- [WORK TO BE COMPLETED] In the records below, find the line containing "exact (primitive_pos (lt_of_not_ge"; give it again exactly, along with every line that follows, and nothing else.

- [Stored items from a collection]
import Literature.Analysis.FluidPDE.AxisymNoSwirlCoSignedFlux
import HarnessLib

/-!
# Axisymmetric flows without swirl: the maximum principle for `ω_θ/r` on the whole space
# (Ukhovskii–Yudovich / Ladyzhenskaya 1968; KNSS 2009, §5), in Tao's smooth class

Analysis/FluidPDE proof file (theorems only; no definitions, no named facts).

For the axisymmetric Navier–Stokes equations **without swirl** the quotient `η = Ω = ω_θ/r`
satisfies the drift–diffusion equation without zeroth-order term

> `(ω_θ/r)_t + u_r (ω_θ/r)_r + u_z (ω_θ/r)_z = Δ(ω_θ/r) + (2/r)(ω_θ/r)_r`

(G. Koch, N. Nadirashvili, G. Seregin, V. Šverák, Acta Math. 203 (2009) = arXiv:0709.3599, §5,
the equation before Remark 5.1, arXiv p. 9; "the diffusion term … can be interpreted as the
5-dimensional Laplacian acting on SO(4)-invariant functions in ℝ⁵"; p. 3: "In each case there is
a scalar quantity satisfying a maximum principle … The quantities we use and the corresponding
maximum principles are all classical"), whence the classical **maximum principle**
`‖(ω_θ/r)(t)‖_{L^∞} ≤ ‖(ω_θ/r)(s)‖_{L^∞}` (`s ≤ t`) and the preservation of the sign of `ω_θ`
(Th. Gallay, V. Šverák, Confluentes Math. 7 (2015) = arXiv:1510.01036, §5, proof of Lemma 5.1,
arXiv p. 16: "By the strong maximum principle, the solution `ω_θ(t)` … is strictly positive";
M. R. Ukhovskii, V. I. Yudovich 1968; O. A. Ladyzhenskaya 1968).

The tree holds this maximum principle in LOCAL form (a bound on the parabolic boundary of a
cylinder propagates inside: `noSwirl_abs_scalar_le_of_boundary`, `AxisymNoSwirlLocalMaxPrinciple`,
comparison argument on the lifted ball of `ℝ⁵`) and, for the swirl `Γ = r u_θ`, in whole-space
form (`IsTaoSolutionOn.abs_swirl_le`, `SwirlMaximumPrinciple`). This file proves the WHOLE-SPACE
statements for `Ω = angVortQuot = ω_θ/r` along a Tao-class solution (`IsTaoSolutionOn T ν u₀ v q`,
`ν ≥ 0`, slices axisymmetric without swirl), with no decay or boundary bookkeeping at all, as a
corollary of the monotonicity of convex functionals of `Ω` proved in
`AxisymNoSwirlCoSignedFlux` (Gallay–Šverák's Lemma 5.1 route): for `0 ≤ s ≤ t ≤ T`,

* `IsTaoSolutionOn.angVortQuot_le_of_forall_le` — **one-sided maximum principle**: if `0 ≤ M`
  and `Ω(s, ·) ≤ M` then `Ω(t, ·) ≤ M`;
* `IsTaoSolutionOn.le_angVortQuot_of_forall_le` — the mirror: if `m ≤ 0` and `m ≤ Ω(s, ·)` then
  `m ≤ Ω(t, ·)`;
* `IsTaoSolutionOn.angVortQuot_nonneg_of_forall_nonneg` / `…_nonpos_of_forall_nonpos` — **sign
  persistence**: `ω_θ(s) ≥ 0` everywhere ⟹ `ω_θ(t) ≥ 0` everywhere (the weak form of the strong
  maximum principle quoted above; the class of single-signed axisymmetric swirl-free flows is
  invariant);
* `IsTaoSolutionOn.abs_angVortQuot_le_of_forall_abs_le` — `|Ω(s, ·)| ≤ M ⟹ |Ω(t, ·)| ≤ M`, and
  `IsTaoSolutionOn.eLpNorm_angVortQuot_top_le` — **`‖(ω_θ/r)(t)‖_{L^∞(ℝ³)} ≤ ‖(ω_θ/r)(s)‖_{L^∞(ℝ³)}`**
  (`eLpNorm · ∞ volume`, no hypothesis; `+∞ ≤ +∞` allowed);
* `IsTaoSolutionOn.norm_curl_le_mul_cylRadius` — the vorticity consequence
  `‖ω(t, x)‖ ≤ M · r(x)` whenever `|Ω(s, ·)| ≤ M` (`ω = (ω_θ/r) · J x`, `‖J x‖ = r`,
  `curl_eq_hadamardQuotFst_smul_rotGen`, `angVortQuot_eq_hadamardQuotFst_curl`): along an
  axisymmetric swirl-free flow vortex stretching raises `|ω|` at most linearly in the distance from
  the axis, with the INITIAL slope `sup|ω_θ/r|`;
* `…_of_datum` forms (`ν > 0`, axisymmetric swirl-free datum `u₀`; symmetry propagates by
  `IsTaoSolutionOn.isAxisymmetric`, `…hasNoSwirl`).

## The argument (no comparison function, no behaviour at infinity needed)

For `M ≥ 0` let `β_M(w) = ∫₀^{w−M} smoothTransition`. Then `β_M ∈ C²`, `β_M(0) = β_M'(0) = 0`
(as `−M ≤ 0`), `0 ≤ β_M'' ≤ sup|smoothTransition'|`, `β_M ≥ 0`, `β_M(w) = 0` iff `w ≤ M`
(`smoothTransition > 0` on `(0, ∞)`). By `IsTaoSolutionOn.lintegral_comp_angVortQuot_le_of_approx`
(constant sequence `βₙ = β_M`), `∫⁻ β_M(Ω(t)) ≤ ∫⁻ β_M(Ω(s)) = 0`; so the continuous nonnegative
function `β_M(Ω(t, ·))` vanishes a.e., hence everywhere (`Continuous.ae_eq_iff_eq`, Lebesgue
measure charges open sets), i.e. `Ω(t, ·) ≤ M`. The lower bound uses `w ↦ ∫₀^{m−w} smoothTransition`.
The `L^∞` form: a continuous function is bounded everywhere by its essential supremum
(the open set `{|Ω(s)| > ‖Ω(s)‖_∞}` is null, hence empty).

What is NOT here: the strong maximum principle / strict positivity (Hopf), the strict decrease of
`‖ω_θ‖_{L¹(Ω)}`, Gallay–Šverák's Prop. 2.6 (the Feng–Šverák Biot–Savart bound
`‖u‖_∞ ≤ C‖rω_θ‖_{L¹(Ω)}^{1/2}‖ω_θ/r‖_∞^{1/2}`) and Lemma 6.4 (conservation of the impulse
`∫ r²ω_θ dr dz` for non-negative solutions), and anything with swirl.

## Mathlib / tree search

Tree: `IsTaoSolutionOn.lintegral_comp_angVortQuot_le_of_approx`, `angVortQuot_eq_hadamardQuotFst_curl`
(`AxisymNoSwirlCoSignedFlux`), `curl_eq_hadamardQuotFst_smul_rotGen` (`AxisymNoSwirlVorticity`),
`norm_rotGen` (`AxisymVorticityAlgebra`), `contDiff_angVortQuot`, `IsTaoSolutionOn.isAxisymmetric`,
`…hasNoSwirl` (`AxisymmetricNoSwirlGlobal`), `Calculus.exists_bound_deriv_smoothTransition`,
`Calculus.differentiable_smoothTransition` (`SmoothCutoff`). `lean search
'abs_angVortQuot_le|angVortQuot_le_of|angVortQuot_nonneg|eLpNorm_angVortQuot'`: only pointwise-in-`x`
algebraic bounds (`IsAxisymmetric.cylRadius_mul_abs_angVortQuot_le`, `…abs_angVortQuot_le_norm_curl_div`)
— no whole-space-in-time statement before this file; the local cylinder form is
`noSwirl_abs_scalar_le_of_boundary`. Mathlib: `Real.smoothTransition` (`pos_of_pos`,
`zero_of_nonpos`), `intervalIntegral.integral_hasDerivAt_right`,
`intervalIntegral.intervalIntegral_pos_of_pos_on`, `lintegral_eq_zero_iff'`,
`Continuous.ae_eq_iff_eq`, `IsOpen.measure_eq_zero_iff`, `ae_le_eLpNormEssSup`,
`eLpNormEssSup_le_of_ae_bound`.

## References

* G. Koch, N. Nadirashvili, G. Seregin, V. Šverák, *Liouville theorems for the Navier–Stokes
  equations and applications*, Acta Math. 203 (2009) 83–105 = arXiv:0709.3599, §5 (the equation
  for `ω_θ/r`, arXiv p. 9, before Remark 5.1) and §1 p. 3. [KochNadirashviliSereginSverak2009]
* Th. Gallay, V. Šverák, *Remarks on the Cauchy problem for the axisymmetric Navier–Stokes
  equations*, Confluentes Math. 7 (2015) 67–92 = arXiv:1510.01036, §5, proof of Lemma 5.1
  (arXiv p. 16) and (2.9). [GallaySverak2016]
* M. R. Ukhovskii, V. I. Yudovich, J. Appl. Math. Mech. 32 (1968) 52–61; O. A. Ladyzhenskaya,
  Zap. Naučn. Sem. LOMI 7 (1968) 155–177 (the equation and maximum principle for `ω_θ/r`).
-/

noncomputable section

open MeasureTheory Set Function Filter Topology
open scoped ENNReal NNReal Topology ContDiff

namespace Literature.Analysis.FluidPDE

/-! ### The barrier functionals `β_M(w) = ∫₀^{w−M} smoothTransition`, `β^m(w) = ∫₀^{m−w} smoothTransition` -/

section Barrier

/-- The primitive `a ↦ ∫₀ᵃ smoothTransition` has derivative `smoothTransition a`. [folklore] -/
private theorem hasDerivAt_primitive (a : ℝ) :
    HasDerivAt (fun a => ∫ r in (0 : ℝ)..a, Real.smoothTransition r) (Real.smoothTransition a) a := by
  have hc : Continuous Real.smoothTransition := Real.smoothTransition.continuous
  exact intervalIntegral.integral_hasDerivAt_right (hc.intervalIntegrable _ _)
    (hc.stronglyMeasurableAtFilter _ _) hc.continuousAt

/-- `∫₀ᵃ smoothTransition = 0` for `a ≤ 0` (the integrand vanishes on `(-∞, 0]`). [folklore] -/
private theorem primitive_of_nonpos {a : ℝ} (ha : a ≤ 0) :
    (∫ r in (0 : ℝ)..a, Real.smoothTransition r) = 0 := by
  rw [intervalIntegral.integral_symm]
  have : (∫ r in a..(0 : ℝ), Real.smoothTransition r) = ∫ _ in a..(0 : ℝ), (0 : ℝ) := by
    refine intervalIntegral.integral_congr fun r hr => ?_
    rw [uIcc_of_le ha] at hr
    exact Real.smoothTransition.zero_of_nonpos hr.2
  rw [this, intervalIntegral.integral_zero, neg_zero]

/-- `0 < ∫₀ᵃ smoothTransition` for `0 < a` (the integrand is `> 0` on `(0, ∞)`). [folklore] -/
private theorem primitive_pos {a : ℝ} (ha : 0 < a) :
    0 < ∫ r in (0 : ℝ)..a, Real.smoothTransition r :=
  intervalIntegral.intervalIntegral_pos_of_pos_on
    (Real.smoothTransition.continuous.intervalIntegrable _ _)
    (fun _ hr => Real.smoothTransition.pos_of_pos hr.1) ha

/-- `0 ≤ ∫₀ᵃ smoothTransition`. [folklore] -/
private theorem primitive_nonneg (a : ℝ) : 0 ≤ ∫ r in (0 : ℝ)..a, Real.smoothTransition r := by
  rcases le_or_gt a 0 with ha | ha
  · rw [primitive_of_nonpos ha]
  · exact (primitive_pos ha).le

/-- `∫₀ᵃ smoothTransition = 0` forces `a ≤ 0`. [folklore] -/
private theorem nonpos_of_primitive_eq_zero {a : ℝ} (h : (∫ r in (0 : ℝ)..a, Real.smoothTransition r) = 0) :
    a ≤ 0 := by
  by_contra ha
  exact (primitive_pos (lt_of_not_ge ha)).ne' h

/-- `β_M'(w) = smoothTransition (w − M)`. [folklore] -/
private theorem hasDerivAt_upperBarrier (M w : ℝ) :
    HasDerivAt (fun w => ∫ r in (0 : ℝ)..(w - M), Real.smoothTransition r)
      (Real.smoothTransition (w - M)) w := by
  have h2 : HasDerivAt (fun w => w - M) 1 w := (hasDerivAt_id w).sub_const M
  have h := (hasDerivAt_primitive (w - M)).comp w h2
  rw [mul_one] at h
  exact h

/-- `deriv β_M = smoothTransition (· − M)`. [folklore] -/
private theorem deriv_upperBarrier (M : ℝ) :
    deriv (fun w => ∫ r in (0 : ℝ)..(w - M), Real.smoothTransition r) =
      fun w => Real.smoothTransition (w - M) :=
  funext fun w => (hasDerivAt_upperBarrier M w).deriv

- [ANSWER TO THIS TASK]
  exact (primitive_pos (lt_of_not_ge ha)).ne' h

/-- `β_M'(w) = smoothTransition (w − M)`. [folklore] -/
private theorem hasDerivAt_upperBarrier (M w : ℝ) :
    HasDerivAt (fun w => ∫ r in (0 : ℝ)..(w - M), Real.smoothTransition r)
      (Real.smoothTransition (w - M)) w := by
  have h2 : HasDerivAt (fun w => w - M) 1 w := (hasDerivAt_id w).sub_const M
  have h := (hasDerivAt_primitive (w - M)).comp w h2
  rw [mul_one] at h
  exact h

/-- `deriv β_M = smoothTransition (· − M)`. [folklore] -/
private theorem deriv_upperBarrier (M : ℝ) :
    deriv (fun w => ∫ r in (0 : ℝ)..(w - M), Real.smoothTransition r) =
      fun w => Real.smoothTransition (w - M) :=
  funext fun w => (hasDerivAt_upperBarrier M w).deriv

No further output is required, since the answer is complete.